- [WHAT YOU SHOULD DO]: Output the opening lines of the records exactly. End with the line that contains "hW) (jE : E →+* M)".

- [SOURCE RECORDS]:
/-! ## §1 The cut cone layer with two tokens, in M-letters -/

/-- **THE CUT CONE LAYER `b ≥ 1` WITH TWO GENERIC TOKENS, IN M-LETTERS** (frame of ★ (C1) §2; `φ(X_W y) = ξ·φ y`, `φ(Y_W y) = η·φ y`; `c ≠ 0`, guard `|x₁₁| ≤ |c|` — the
`Y`-token set `T^{Y,c′}` is already `w₀`-free, so no guard on `y₁₁` is needed here):
`Σᶠ_{B₂ ∈ S_b^{X,c} ∩ T^{Y,c′}} #fibre(ι_W B₂, b) = Σ_{j<J+1} [IsOrd_j lam ∧ IsOrd_j ((jE c)⁻¹ξ) ∧ IsOrd_j ((jE c′)⁻¹η)]·Σᶠ_{Λ ∈ levelSetDep(j,b;lam − jE u) ∩ levelSetDep(j,b;(jE c)⁻¹(ξ − jE x₁₁)) ∩ levelSetDep(j,b;(jE c′)⁻¹(η − jE y₁₁))} f b j Λ`
— the THREE-MULTIPLIER cells. [cite: Kottwitz1986BaseChangeUnits, §1 pp. 240–241] [cite: BruhatTits1972, §10] [cite: Jacobowitz1962, §4] -/
theorem finsum_ncard_glueFibre_twoToken_eq_sum_levelSetDep_inter₃ [IsPrincipalIdealRing 𝒪[E]] (σ : E →+* E) (hσ : ∀ a, σ (σ a) = a)
    (hvσ : ∀ a, Valued.v (σ a) = Valued.v a) {ϖ : E} (hϖ : Valued.v ϖ = WithZero.exp (-1 : ℤ))
    {H₂ : Matrix (Fin 2) (Fin 2) E} (hH₂ : IsUnit H₂.det) (hH₂σ : (H₂.map σ)ᵀ = H₂) {hW : E} (hhW : Valued.v hW = 1) (hhWσ : σ hW = hW) (jE : E →+* M)
    (hρρ : ∀ x, ρ (ρ x) = x) (hvρ : ∀ x, Valued.v (ρ x) = Valued.v x) (hα : ρ α ≠ α) (hα1 : Valued.v α ≤ 1)
    (hint : ∀ z : M, Valued.v z ≤ 1 → Valued.v ((z - ρ z) / (α - ρ α)) ≤ 1)
    (hΘΘ : ∀ x, Θ (Θ x) = x) (hΘρ : ∀ x, Θ (ρ x) = ρ (Θ x)) (hvΘ : ∀ x, Valued.v (Θ x) = Valued.v x) (hΘj : ∀ x, Θ (jE x) = jE (σ x))
    (hjv : ∀ c, Valued.v (jE c) ≤ 1 ↔ Valued.v c ≤ 1) (hjfix : ∀ z, ρ z = z ↔ ∃ c, jE c = z)
    (hjpow : ∀ (t : E) (n : ℤ), Valued.v (jE t) = Valued.v (jE ϖ) ^ n ↔ Valued.v t = Valued.v ϖ ^ n)
    (hEval : ∀ c : M, ρ c = c → c ≠ 0 → Valued.v c ≤ 1 → ∃ n : ℕ, Valued.v c = Valued.v (jE ϖ) ^ n)
    (hϖmax : ∀ t : M, ρ t = t → Valued.v t < 1 → Valued.v t ≤ Valued.v (jE ϖ))
    (φ : (Fin 2 → E) →+ M) (hφs : ∀ (c : E) (x : Fin 2 → E), φ (c • x) = jE c * φ x) (hφi : Function.Injective φ) (hφo : Function.Surjective φ)
    {γ₂ : GL (Fin 2) E} {lam h : M} (hφγ : ∀ x, φ ((γ₂ : Matrix (Fin 2) (Fin 2) E).mulVec x) = lam * φ x) (hlam : Valued.v lam = 1)
    (hΘh : Θ h = h) (hh : h ≠ 0) (hform : ∀ x y, jE (pairing σ H₂ x y) = h * Θ (φ x) * φ y + ρ (h * Θ (φ x) * φ y))
    (u : E) (hu : Valued.v u ≤ 1) {XW : Matrix (Fin 2) (Fin 2) E} {ξ : M} (hξ : ∀ y, φ (XW *ᵥ y) = ξ * φ y)
    {YW : Matrix (Fin 2) (Fin 2) E} {η : M} (hη : ∀ y, φ (YW *ᵥ y) = η * φ y) {x₁₁ y₁₁ c c' : E} (hc : c ≠ 0)
    (hxc : Valued.v x₁₁ ≤ Valued.v c)
    {b : ℕ} (hb : 1 ≤ b) {J : ℕ} (hJ : ¬ IsOrd ρ α (jE ϖ ^ (J + 1)) lam)
    (hfin : ∀ j, j ≤ J → (levelSet ρ Θ α (jE ϖ) h j b).Finite)
    (f : ℕ → ℕ → AddSubgroup M → ℕ)
    (hf : ∀ (b j : ℕ) (Λ : AddSubgroup M) (x₀ : M) (r : E), 1 ≤ b → x₀ ≠ 0 →
      (∀ x, x ∈ Λ ↔ ∃ z, IsOrd ρ α (jE ϖ ^ j) z ∧ x = x₀ * z) →
      IsOrd ρ α (jE ϖ ^ j) (dualGen ρ Θ α (jE ϖ ^ j) h x₀) → ¬ IsOrd ρ α (jE ϖ ^ j) (dualGen ρ Θ α (jE ϖ ^ j) h x₀ / jE ϖ) →
      Valued.v (dualGen ρ Θ α (jE ϖ ^ j) h x₀) = Valued.v (jE ϖ) ^ b →
      (∀ b', (∀ x ∈ Λ, Valued.v (h * Θ x * b' + ρ (h * Θ x * b')) ≤ 1) → (lam - jE u) * b' ∈ Λ) →
      IsOrd ρ α (jE ϖ ^ j) lam → jE r = glueUnit ρ Θ α (jE ϖ ^ j) h (jE ϖ) (jE hW) x₀ b →
      f b j Λ = Nat.card {x : 𝒪[E] ⧸ 𝓂[E] ^ (2 * b) // ∃ u' : 𝒪[E], Ideal.Quotient.mk (𝓂[E] ^ (2 * b)) u' = x ∧
        Valued.v ((u' : E) * σ u' - r) ≤ Valued.v (ϖ ^ (2 * b))}) :
    ∑ᶠ B₂ ∈ {B : Submodule 𝒪[E] (Fin 2 → E) | (∃ g : GL (Fin 2) E, B = latt (g : Matrix (Fin 2) (Fin 2) E)) ∧ mapGL γ₂ B = B ∧
        (∀ y ∈ B, c⁻¹ • (XW *ᵥ y) ∈ B) ∧
        ∃ w₀ : Fin 2 → E, (∀ w, w ∈ B ↔ (w ∈ dualLatt σ H₂ B ∧ Valued.v (pairing σ H₂ w₀ w) ≤ 1)) ∧
          (∀ w ∈ dualLatt σ H₂ B, ∃ (t : E) (a : Fin 2 → E), Valued.v t ≤ 1 ∧ a ∈ B ∧ w = t • w₀ + a) ∧
          Valued.v (pairing σ H₂ w₀ w₀) * Valued.v ϖ ^ (2 * b) = 1 ∧
          (γ₂ : Matrix (Fin 2) (Fin 2) E).mulVec w₀ - u • w₀ ∈ B ∧ c⁻¹ • (XW *ᵥ w₀ - x₁₁ • w₀) ∈ B} ∩
        {B : Submodule 𝒪[E] (Fin 2 → E) | (∀ y ∈ B, c'⁻¹ • (YW *ᵥ y) ∈ B) ∧ ∀ w ∈ dualLatt σ H₂ B, c'⁻¹ • (YW *ᵥ w - y₁₁ • w) ∈ B},
        {L : Submodule 𝒪[E] (Fin 3 → E) | IsSelfDualLattice σ ϖ (!![H₂ 0 0, 0, H₂ 0 1; 0, hW, 0; H₂ 1 0, 0, H₂ 1 1] : Matrix (Fin 3) (Fin 3) E) L ∧
            L ⊓ LinearMap.ker ((LinearMap.proj (1 : Fin 3) : (Fin 3 → E) →ₗ[E] E).restrictScalars 𝒪[E]) =
              B₂.map ((Matrix.toLin' (!![1, 0; 0, 0; 0, 1] : Matrix (Fin 3) (Fin 2) E)).restrictScalars 𝒪[E]) ∧
            ∀ c : E, (Pi.single 1 c : Fin 3 → E) ∈ L ↔ Valued.v c ≤ Valued.v ϖ ^ b}.ncard =
      ∑ j ∈ Finset.range (J + 1), (if IsOrd ρ α (jE ϖ ^ j) lam ∧ IsOrd ρ α (jE ϖ ^ j) ((jE c)⁻¹ * ξ) ∧ IsOrd ρ α (jE ϖ ^ j) ((jE c')⁻¹ * η) then
        ∑ᶠ Λ ∈ levelSetDep ρ Θ α (jE ϖ) h j b (lam - jE u) ∩ levelSetDep ρ Θ α (jE ϖ) h j b ((jE c)⁻¹ * (ξ - jE x₁₁)) ∩
          levelSetDep ρ Θ α (jE ϖ) h j b ((jE c')⁻¹ * (η - jE y₁₁)), f b j Λ else 0) := by
  have hvϖ0 : Valued.v ϖ ≠ 0 := by rw [hϖ]; exact WithZero.exp_ne_zero
  have hϖ0 : ϖ ≠ 0 := fun h0 => by rw [h0, map_zero] at hvϖ0; exact hvϖ0 rfl
  have hϖ1 : Valued.v ϖ < 1 := by rw [hϖ, ← WithZero.exp_zero, WithZero.exp_lt_exp]; norm_num
  set TX : Set (Submodule 𝒪[E] (Fin 2 → E)) := {B | (∀ y ∈ B, c⁻¹ • (XW *ᵥ y) ∈ B) ∧
    ∀ w ∈ dualLatt σ H₂ B, c⁻¹ • (XW *ᵥ w - x₁₁ • w) ∈ B} with hTX
  set TY : Set (Submodule 𝒪[E] (Fin 2 → E)) := {B | (∀ y ∈ B, c'⁻¹ • (YW *ᵥ y) ∈ B) ∧
    ∀ w ∈ dualLatt σ H₂ B, c'⁻¹ • (YW *ᵥ w - y₁₁ • w) ∈ B} with hTY
  set fib : Submodule 𝒪[E] (Fin 2 → E) → ℕ := fun B₂ =>
    {L : Submodule 𝒪[E] (Fin 3 → E) | IsSelfDualLattice σ ϖ (!![H₂ 0 0, 0, H₂ 0 1; 0, hW, 0; H₂ 1 0, 0, H₂ 1 1] : Matrix (Fin 3) (Fin 3) E) L ∧
        L ⊓ LinearMap.ker ((LinearMap.proj (1 : Fin 3) : (Fin 3 → E) →ₗ[E] E).restrictScalars 𝒪[E]) =
          B₂.map ((Matrix.toLin' (!![1, 0; 0, 0; 0, 1] : Matrix (Fin 3) (Fin 2) E)).restrictScalars 𝒪[E]) ∧
        ∀ c : E, (Pi.single 1 c : Fin 3 → E) ∈ L ↔ Valued.v c ≤ Valued.v ϖ ^ b}.ncard with hfib
  rw [tokenConeIndex_eq_inter σ hσ hvσ ϖ hH₂σ γ₂ u XW hc hxc b, Set.inter_assoc]
  rw [show (∑ᶠ B₂ ∈ {B : Submodule 𝒪[E] (Fin 2 → E) | (∃ g : GL (Fin 2) E, B = latt (g : Matrix (Fin 2) (Fin 2) E)) ∧ mapGL γ₂ B = B ∧
        ∃ w₀ : Fin 2 → E, (∀ w, w ∈ B ↔ (w ∈ dualLatt σ H₂ B ∧ Valued.v (pairing σ H₂ w₀ w) ≤ 1)) ∧
          (∀ w ∈ dualLatt σ H₂ B, ∃ (t : E) (a : Fin 2 → E), Valued.v t ≤ 1 ∧ a ∈ B ∧ w = t • w₀ + a) ∧
          Valued.v (pairing σ H₂ w₀ w₀) * Valued.v ϖ ^ (2 * b) = 1 ∧ (γ₂ : Matrix (Fin 2) (Fin 2) E).mulVec w₀ - u • w₀ ∈ B} ∩ (TX ∩ TY), fib B₂) =
      ∑ᶠ B₂ ∈ {B : Submodule 𝒪[E] (Fin 2 → E) | (∃ g : GL (Fin 2) E, B = latt (g : Matrix (Fin 2) (Fin 2) E)) ∧ mapGL γ₂ B = B ∧
        ∃ w₀ : Fin 2 → E, (∀ w, w ∈ B ↔ (w ∈ dualLatt σ H₂ B ∧ Valued.v (pairing σ H₂ w₀ w) ≤ 1)) ∧
          (∀ w ∈ dualLatt σ H₂ B, ∃ (t : E) (a : Fin 2 → E), Valued.v t ≤ 1 ∧ a ∈ B ∧ w = t • w₀ + a) ∧
          Valued.v (pairing σ H₂ w₀ w₀) * Valued.v ϖ ^ (2 * b) = 1 ∧ (γ₂ : Matrix (Fin 2) (Fin 2) E).mulVec w₀ - u • w₀ ∈ B}, (TX ∩ TY).indicator fib B₂ by
    rw [finsum_mem_def, finsum_mem_def, Set.indicator_indicator]]
  rw [finsum_coneWParts_eq_sum σ hϖ0 hϖ1 H₂ jE hρρ hvρ hα hα1 hint hΘΘ hΘρ hvΘ hjv hjfix hjpow hEval hϖmax φ hφs hφi hφo hφγ hlam hΘh hh hform hu hb hJ hfin
    ((TX ∩ TY).indicator fib)
    (fun j Λ => if (IsOrd ρ α (jE ϖ ^ j) ((jE c)⁻¹ * ξ) ∧
        (∀ b', (∀ x ∈ Λ, Valued.v (h * Θ x * b' + ρ (h * Θ x * b')) ≤ 1) → ((jE c)⁻¹ * (ξ - jE x₁₁)) * b' ∈ Λ)) ∧
        (IsOrd ρ α (jE ϖ ^ j) ((jE c')⁻¹ * η) ∧
        (∀ b', (∀ x ∈ Λ, Valued.v (h * Θ x * b' + ρ (h * Θ x * b')) ≤ 1) → ((jE c')⁻¹ * (η - jE y₁₁)) * b' ∈ Λ)) then f b j Λ else 0)
    fun j B₂ hBdep hlamj => ?_]
  · refine Finset.sum_congr rfl fun j _ => ?_
    by_cases hlamj : IsOrd ρ α (jE ϖ ^ j) lam
    · rw [if_pos hlamj]
      by_cases hlam' : IsOrd ρ α (jE ϖ ^ j) ((jE c)⁻¹ * ξ) ∧ IsOrd ρ α (jE ϖ ^ j) ((jE c')⁻¹ * η)
      · rw [if_pos ⟨hlamj, hlam'⟩, finsum_mem_def, finsum_mem_def]
        refine finsum_congr fun Λ => ?_
        by_cases hΛ : Λ ∈ levelSetDep ρ Θ α (jE ϖ) h j b (lam - jE u)
        · rw [Set.indicator_of_mem hΛ]
          have hΛ2 := hΛ
          obtain ⟨hlev, -⟩ := hΛ2
          by_cases hdep' : (∀ b', (∀ x ∈ Λ, Valued.v (h * Θ x * b' + ρ (h * Θ x * b')) ≤ 1) → ((jE c)⁻¹ * (ξ - jE x₁₁)) * b' ∈ Λ) ∧
              ∀ b', (∀ x ∈ Λ, Valued.v (h * Θ x * b' + ρ (h * Θ x * b')) ≤ 1) → ((jE c')⁻¹ * (η - jE y₁₁)) * b' ∈ Λ
          · have hΛ' : Λ ∈ levelSetDep ρ Θ α (jE ϖ) h j b (lam - jE u) ∩ levelSetDep ρ Θ α (jE ϖ) h j b ((jE c)⁻¹ * (ξ - jE x₁₁)) ∩
                levelSetDep ρ Θ α (jE ϖ) h j b ((jE c')⁻¹ * (η - jE y₁₁)) :=
              ⟨⟨hΛ, hlev, hdep'.1⟩, hlev, hdep'.2⟩
            rw [Set.indicator_of_mem hΛ', if_pos ⟨⟨hlam'.1, hdep'.1⟩, hlam'.2, hdep'.2⟩]
          · have hΛ' : Λ ∉ levelSetDep ρ Θ α (jE ϖ) h j b (lam - jE u) ∩ levelSetDep ρ Θ α (jE ϖ) h j b ((jE c)⁻¹ * (ξ - jE x₁₁)) ∩
                levelSetDep ρ Θ α (jE ϖ) h j b ((jE c')⁻¹ * (η - jE y₁₁)) :=
              fun h' => hdep' ⟨h'.1.2.2, h'.2.2⟩
            rw [Set.indicator_of_notMem hΛ', if_neg (fun h' => hdep' ⟨h'.1.2, h'.2.2⟩)]
        · have hΛ' : Λ ∉ levelSetDep ρ Θ α (jE ϖ) h j b (lam - jE u) ∩ levelSetDep ρ Θ α (jE ϖ) h j b ((jE c)⁻¹ * (ξ - jE x₁₁)) ∩
              levelSetDep ρ Θ α (jE ϖ) h j b ((jE c')⁻¹ * (η - jE y₁₁)) :=
            fun h' => hΛ h'.1.1
          rw [Set.indicator_of_notMem hΛ, Set.indicator_of_notMem hΛ']
      · rw [if_neg (fun h' => hlam' h'.2), finsum_mem_def]
        refine finsum_eq_zero_of_forall_eq_zero fun Λ => ?_
        by_cases hΛ : Λ ∈ levelSetDep ρ Θ α (jE ϖ) h j b (lam - jE u)
        · rw [Set.indicator_of_mem hΛ, if_neg (fun h' => hlam' ⟨h'.1.1, h'.2.1⟩)]
        · rw [Set.indicator_of_notMem hΛ]
    · rw [if_neg hlamj, if_neg (fun h' => hlamj h'.1)]
  · obtain ⟨⟨x₀, hx₀, hΛx, hyO, hyprim, hylev⟩, hdepΛ⟩ := hBdep
    have htokX := token_iff_lineToken σ H₂ jE h hvρ hjv φ hφs hφi hφo hform hξ x₁₁ c hx₀ hΛx
    have htokY := token_iff_lineToken σ H₂ jE h hvρ hjv φ hφs hφi hφo hform hη y₁₁ c' hx₀ hΛx
    by_cases hTB : B₂ ∈ TX ∩ TY
    · rw [Set.indicator_of_mem hTB, if_pos ⟨htokX.1 hTB.1, htokY.1 hTB.2⟩]
      obtain ⟨r, hr⟩ := exists_map_eq_glueUnit (ρ := ρ) (Θ := Θ) (α := α) jE hρρ hΘρ hjfix (jE ϖ ^ j) h x₀ ϖ hW b
      simp only [hfib]
      rw [ncard_glueFibre_eq_natCard_normFibre_of_gen σ hσ hvσ hϖ hH₂ hH₂σ hhW hhWσ jE hρρ hvρ hα hα1 hint hΘΘ hΘρ hvΘ hΘj hjv hjfix hjpow hϖmax φ hφs hφi hφo hφγ hlam
          hΘh hh hform u hb hx₀ hΛx hyO hyprim hylev hdepΛ hlamj hr,
        hf b j _ x₀ r hb hx₀ hΛx hyO hyprim hylev hdepΛ hlamj hr]
    · rw [Set.indicator_of_notMem hTB, if_neg (fun h' => hTB ⟨htokX.2 h'.1, htokY.2 h'.2⟩)]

- [REPLY]:
/-! ## §1 The cut cone layer with two tokens, in M-letters -/

/-- **THE CUT CONE LAYER `b ≥ 1` WITH TWO GENERIC TOKENS, IN M-LETTERS** (frame of ★ (C1) §2; `φ(X_W y) = ξ·φ y`, `φ(Y_W y) = η·φ y`; `c ≠ 0`, guard `|x₁₁| ≤ |c|` — the
`Y`-token set `T^{Y,c′}` is already `w₀`-free, so no guard on `y₁₁` is needed here):
`Σᶠ_{B₂ ∈ S_b^{X,c} ∩ T^{Y,c′}} #fibre(ι_W B₂, b) = Σ_{j<J+1} [IsOrd_j lam ∧ IsOrd_j ((jE c)⁻¹ξ) ∧ IsOrd_j ((jE c′)⁻¹η)]·Σᶠ_{Λ ∈ levelSetDep(j,b;lam − jE u) ∩ levelSetDep(j,b;(jE c)⁻¹(ξ − jE x₁₁)) ∩ levelSetDep(j,b;(jE c′)⁻¹(η − jE y₁₁))} f b j Λ`
— the THREE-MULTIPLIER cells. [cite: Kottwitz1986BaseChangeUnits, §1 pp. 240–241] [cite: BruhatTits1972, §10] [cite: Jacobowitz1962, §4] -/
theorem finsum_ncard_glueFibre_twoToken_eq_sum_levelSetDep_inter₃ [IsPrincipalIdealRing 𝒪[E]] (σ : E →+* E) (hσ : ∀ a, σ (σ a) = a)
    (hvσ : ∀ a, Valued.v (σ a) = Valued.v a) {ϖ : E} (hϖ : Valued.v ϖ = WithZero.exp (-1 : ℤ))
    {H₂ : Matrix (Fin 2) (Fin 2) E} (hH₂ : IsUnit H₂.det) (hH₂σ : (H₂.map σ)ᵀ = H₂) {hW : E} (hhW : Valued.v hW = 1) (hhWσ : σ hW = hW) (jE : E →+* M)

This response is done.